== Your objective ==
Give the records below again, exactly as they appear.
___ Data in this exercise ___
import Summits.QuantumFields.BalabanUV.T4Continuum.Support.RegionScalarCompression
import Summits.QuantumFields.BalabanUV.T4Continuum.Support.DirichletScalarTowerBox
import Summits.QuantumFields.BalabanUV.T4Continuum.Support.GaugeTermScalarData

/-!
# T⁴ programme, spine node NE2 (U1a), sub-row Δ1 «NE2⁰-Dirichlet» — THE TWO-LEVEL LAW OF THE REGION GRAM MATRIX
# `K_Ω = Q′_ΩG′_Ω²Q′_Ω*` ON A COORDINATE BOX at the torus rate: `‖K_{Rn}⁻¹ − K_n⁻¹‖ ≤ 2σ₀⁻⁴γ′⁻¹·Cbox/n`

NE2 formalisation swarm `b2b-balaban-t4-ne2-formalise-*`, LEAF PROVER 01 (gen 10), supplier item «Δ1-VEC-W3-GRAM-TWOLEVEL» = piece
(W-c) of the row-NE2 OWNER's item O15-a «Δ1-VEC-W3-RESOLVENT-SPLIT» (journal `HOME/CLAIMS.log` 2026-08-20 l.21857: the faithful region
operator splits as `Δ_a(Ω₀) = Δ_loc − ∂_Ω·P(Ω₀)·∂_Ωᴴ` with `∂_ΩP∂_Ωᴴ = B̂·KcompR⁻¹·B̂ᴴ` of rank `|S|`; the two-level transfer of the injected law
W3 from `Δ_loc` to `Δ_a(Ω₀)` consumes (W-a) the injected law of `Δ_loc`, (W-b) the gradient two-level law of `B̂`, and (W-c)
`‖KcompR_{k+1}⁻¹ − KcompR_k⁻¹‖ ≤ C·L^{−k}`).  THIS FILE proves (W-c), by bookkeeping over landed modules:

 * §1 (one step `n ↦ R·n`, ANY region predicate `S`) the NESTING of Bałaban's scalar block averaging through the region with gan24's
   compressed scalar planting `J_Ω = JOm n R M Ω` (`Ω = blockReg n M S`, fine region in the q-spelling `refineR n R M Ω`):
   **`QOmq_eq`** `Q′_{Ω,Rn} = (√(R^d))⁻¹•(Q′_{Ω,n}·J_Ωᴴ)` (`GaugeTermScalarData.QsOp_mul_Qavg0` compressed: `Q′` never couples a block of `S` to a
   site outside `Ω`), **`JOm_conjTranspose_mul_JOm`** `J_ΩᴴJ_Ω = 1` (every child of an `Ω`-site lies in `Ω′`), and the transport of
   `KcompR (R·n)` to the q-spelling (`DirichletScalarTowerBox.eqv`; the q-spelt `Q′q = (Q′_{Rn})_{S,par⁻¹Ω}` and `G′ = ((Δ′_{Rn})_{par⁻¹Ω,par⁻¹Ω})⁻¹` are written INLINE, no new definition): **`KcompR_fine_eq`** `K_{Rn} = n^d•(Q′_Ω·(J_ΩᴴG′_{Ω′}G′_{Ω′}J_Ω)·Q′_Ωᴴ)`.
 * §2 **`KcompR_fine_sub_eq`** `K_{Rn} − K_n = n^d•(Q′_Ω·X·Q′_Ωᴴ)`, `X = J_ΩᴴG′(G′J_Ω − J_ΩG) + J_Ωᴴ(G′J_Ω − J_ΩG)G`, hence
   **`opNorm_KcompR_sub_le_of_injected`** `‖K_{Rn} − K_n‖ ≤ 2γ′⁻¹·ε` for ANY region, `ε` = the injected number `‖G′J_Ω − J_ΩG‖`
   (`n^d‖Q′_Ω‖² ≤ 1` by `nsq_QOm_mulVec_le`, `‖G‖, ‖G′‖ ≤ γ′⁻¹` by `opNorm_inv_DOm_le`), and on a COORDINATE BOX, by road P2's END
   `DirichletBoxTwoLevel.injected_le_box` BY NAME: **`opNorm_KcompR_sub_le_box`** `‖K_{Rn} − K_n‖ ≤ 2γ′⁻¹·Cbox d R a′/n`.
 * §3 the inverses: **`opNorm_KcompR_inv_sub_le_box`** `‖K_{Rn}⁻¹ − K_n⁻¹‖ ≤ (σ₀²)⁻¹·(σ₀²)⁻¹·(2γ′⁻¹·Cbox d R a′/n)` (`K′⁻¹ − K⁻¹ =
   K′⁻¹(K − K′)K⁻¹`, `opNorm_KcompR_inv_le` twice), and ALONG THE TOWER `n_k = lev L k`: **`opNorm_KcompR_inv_sub_le_lev`**
   `‖(KcompR (lev L (k+1)) M a′ S)⁻¹ − (KcompR (lev L k) M a′ S)⁻¹‖ ≤ Cgram d L a′·L^{−k}`, `Cgram = (σ₀²)⁻¹(σ₀²)⁻¹·2γ′⁻¹·Cbox d L a′` —
   the rate `L^{−k}` of O15-a (W-c), level-free constant.  (Both Gram matrices live on the SAME index type `{y // S y}`: no planting on
   the outside.)

HONEST FRAMING (T4-DAG p. 1).  Bookkeeping over landed modules ([folklore]); model level (`U = 1`, ONE region = a coordinate box, ONE
averaging scale, finite torus, operator norm); nothing printed is a hypothesis ([B9] Thm 3.2 (3.48) p.398 prints only η-UNIFORM bounds for
`(Q′G′²Q′*)⁻¹`; the two-spacing law is «not in print; our proof attempt»); ONE input of ONE transfer identity — W3 on boxes OPEN; Δ1 NOT
closed; NE2 (U1a) NOT proved; spine PROVED 0/9 unchanged; NOT [B9] (3.16)/(3.23)–(3.27)/(3.48) as printed; NOT infinite volume, NOT a
mass gap, NOT the Clay problem, NOT summit progress.  HONEST DEPENDENCY: continuum YM on T⁴ ⇐ BetaPertH ∧ nine spine estimates (0/9
proved); BetaPertH ⇐ (D1) ∧ (D4) ∧ CAP+tail; G-an2-4 gates asym, D1 and NE2/3/4.  No `sorry`.
-/

noncomputable section

open scoped BigOperators ComplexConjugate Matrix Matrix.Norms.L2Operator

namespace Summit.QuantumFields.BalabanUV.T4Continuum.RegionGramTwoLevel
___
== Response ==
import Summits.QuantumFields.BalabanUV.T4Continuum.Support.RegionScalarCompression
import Summits.QuantumFields.BalabanUV.T4Continuum.Support.DirichletScalarTowerBox
import Summits.QuantumFields.BalabanUV.T4Continuum.Support.GaugeTermScalarData

/-!
# T⁴ programme, spine node NE2 (U1a), sub-row Δ1 «NE2⁰-Dirichlet» — THE TWO-LEVEL LAW OF THE REGION GRAM MATRIX
# `K_Ω = Q′_ΩG′_Ω²Q′_Ω*` ON A COORDINATE BOX at the torus rate: `‖K_{Rn}⁻¹ − K_n⁻¹‖ ≤ 2σ₀⁻⁴γ′⁻¹·Cbox/n`

NE2 formalisation swarm `b2b-balaban-t4-ne2-formalise-*`, LEAF PROVER 01 (gen 10), supplier item «Δ1-VEC-W3-GRAM-TWOLEVEL» = piece
(W-c) of the row-NE2 OWNER's item O15-a «Δ1-VEC-W3-RESOLVENT-SPLIT» (journal `HOME/CLAIMS.log` 2026-08-20 l.21857: the faithful region
operator splits as `Δ_a(Ω₀) = Δ_loc − ∂_Ω·P(Ω₀)·∂_Ωᴴ` with `∂_ΩP∂_Ωᴴ = B̂·KcompR⁻¹·B̂ᴴ` of rank `|S|`; the two-level transfer of the injected law
W3 from `Δ_loc` to `Δ_a(Ω₀)` consumes (W-a) the injected law of `Δ_loc`, (W-b) the gradient two-level law of `B̂`, and (W-c)
`‖KcompR_{k+1}⁻¹ − KcompR_k⁻¹‖ ≤ C·L^{−k}`).  THIS FILE proves (W-c), by bookkeeping over landed modules:

 * §1 (one step `n ↦ R·n`, ANY region predicate `S`) the NESTING of Bałaban's scalar block averaging through the region with gan24's
   compressed scalar planting `J_Ω = JOm n R M Ω` (`Ω = blockReg n M S`, fine region in the q-spelling `refineR n R M Ω`):
   **`QOmq_eq`** `Q′_{Ω,Rn} = (√(R^d))⁻¹•(Q′_{Ω,n}·J_Ωᴴ)` (`GaugeTermScalarData.QsOp_mul_Qavg0` compressed: `Q′` never couples a block of `S` to a
   site outside `Ω`), **`JOm_conjTranspose_mul_JOm`** `J_ΩᴴJ_Ω = 1` (every child of an `Ω`-site lies in `Ω′`), and the transport of
   `KcompR (R·n)` to the q-spelling (`DirichletScalarTowerBox.eqv`; the q-spelt `Q′q = (Q′_{Rn})_{S,par⁻¹Ω}` and `G′ = ((Δ′_{Rn})_{par⁻¹Ω,par⁻¹Ω})⁻¹` are written INLINE, no new definition): **`KcompR_fine_eq`** `K_{Rn} = n^d•(Q′_Ω·(J_ΩᴴG′_{Ω′}G′_{Ω′}J_Ω)·Q′_Ωᴴ)`.
 * §2 **`KcompR_fine_sub_eq`** `K_{Rn} − K_n = n^d•(Q′_Ω·X·Q′_Ωᴴ)`, `X = J_ΩᴴG′(G′J_Ω − J_ΩG) + J_Ωᴴ(G′J_Ω − J_ΩG)G`, hence
   **`opNorm_KcompR_sub_le_of_injected`** `‖K_{Rn} − K_n‖ ≤ 2γ′⁻¹·ε` for ANY region, `ε` = the injected number `‖G′J_Ω − J_ΩG‖`
   (`n^d‖Q′_Ω‖² ≤ 1` by `nsq_QOm_mulVec_le`, `‖G‖, ‖G′‖ ≤ γ′⁻¹` by `opNorm_inv_DOm_le`), and on a COORDINATE BOX, by road P2's END
   `DirichletBoxTwoLevel.injected_le_box` BY NAME: **`opNorm_KcompR_sub_le_box`** `‖K_{Rn} − K_n‖ ≤ 2γ′⁻¹·Cbox d R a′/n`.
 * §3 the inverses: **`opNorm_KcompR_inv_sub_le_box`** `‖K_{Rn}⁻¹ − K_n⁻¹‖ ≤ (σ₀²)⁻¹·(σ₀²)⁻¹·(2γ′⁻¹·Cbox d R a′/n)` (`K′⁻¹ − K⁻¹ =
   K′⁻¹(K − K′)K⁻¹`, `opNorm_KcompR_inv_le` twice), and ALONG THE TOWER `n_k = lev L k`: **`opNorm_KcompR_inv_sub_le_lev`**
   `‖(KcompR (lev L (k+1)) M a′ S)⁻¹ − (KcompR (lev L k) M a′ S)⁻¹‖ ≤ Cgram d L a′·L^{−k}`, `Cgram = (σ₀²)⁻¹(σ₀²)⁻¹·2γ′⁻¹·Cbox d L a′` —
   the rate `L^{−k}` of O15-a (W-c), level-free constant.  (Both Gram matrices live on the SAME index type `{y // S y}`: no planting on
   the outside.)

HONEST FRAMING (T4-DAG p. 1).  Bookkeeping over landed modules ([folklore]); model level (`U = 1`, ONE region = a coordinate box, ONE
averaging scale, finite torus, operator norm); nothing printed is a hypothesis ([B9] Thm 3.2 (3.48) p.398 prints only η-UNIFORM bounds for
`(Q′G′²Q′*)⁻¹`; the two-spacing law is «not in print; our proof attempt»); ONE input of ONE transfer identity — W3 on boxes OPEN; Δ1 NOT
closed; NE2 (U1a) NOT proved; spine PROVED 0/9 unchanged; NOT [B9] (3.16)/(3.23)–(3.27)/(3.48) as printed; NOT infinite volume, NOT a
mass gap, NOT the Clay problem, NOT summit progress.  HONEST DEPENDENCY: continuum YM on T⁴ ⇐ BetaPertH ∧ nine spine estimates (0/9
proved); BetaPertH ⇐ (D1) ∧ (D4) ∧ CAP+tail; G-an2-4 gates asym, D1 and NE2/3/4.  No `sorry`.
-/

noncomputable section

open scoped BigOperators ComplexConjugate Matrix Matrix.Norms.L2Operator

namespace Summit.QuantumFields.BalabanUV.T4Continuum.RegionGramTwoLevel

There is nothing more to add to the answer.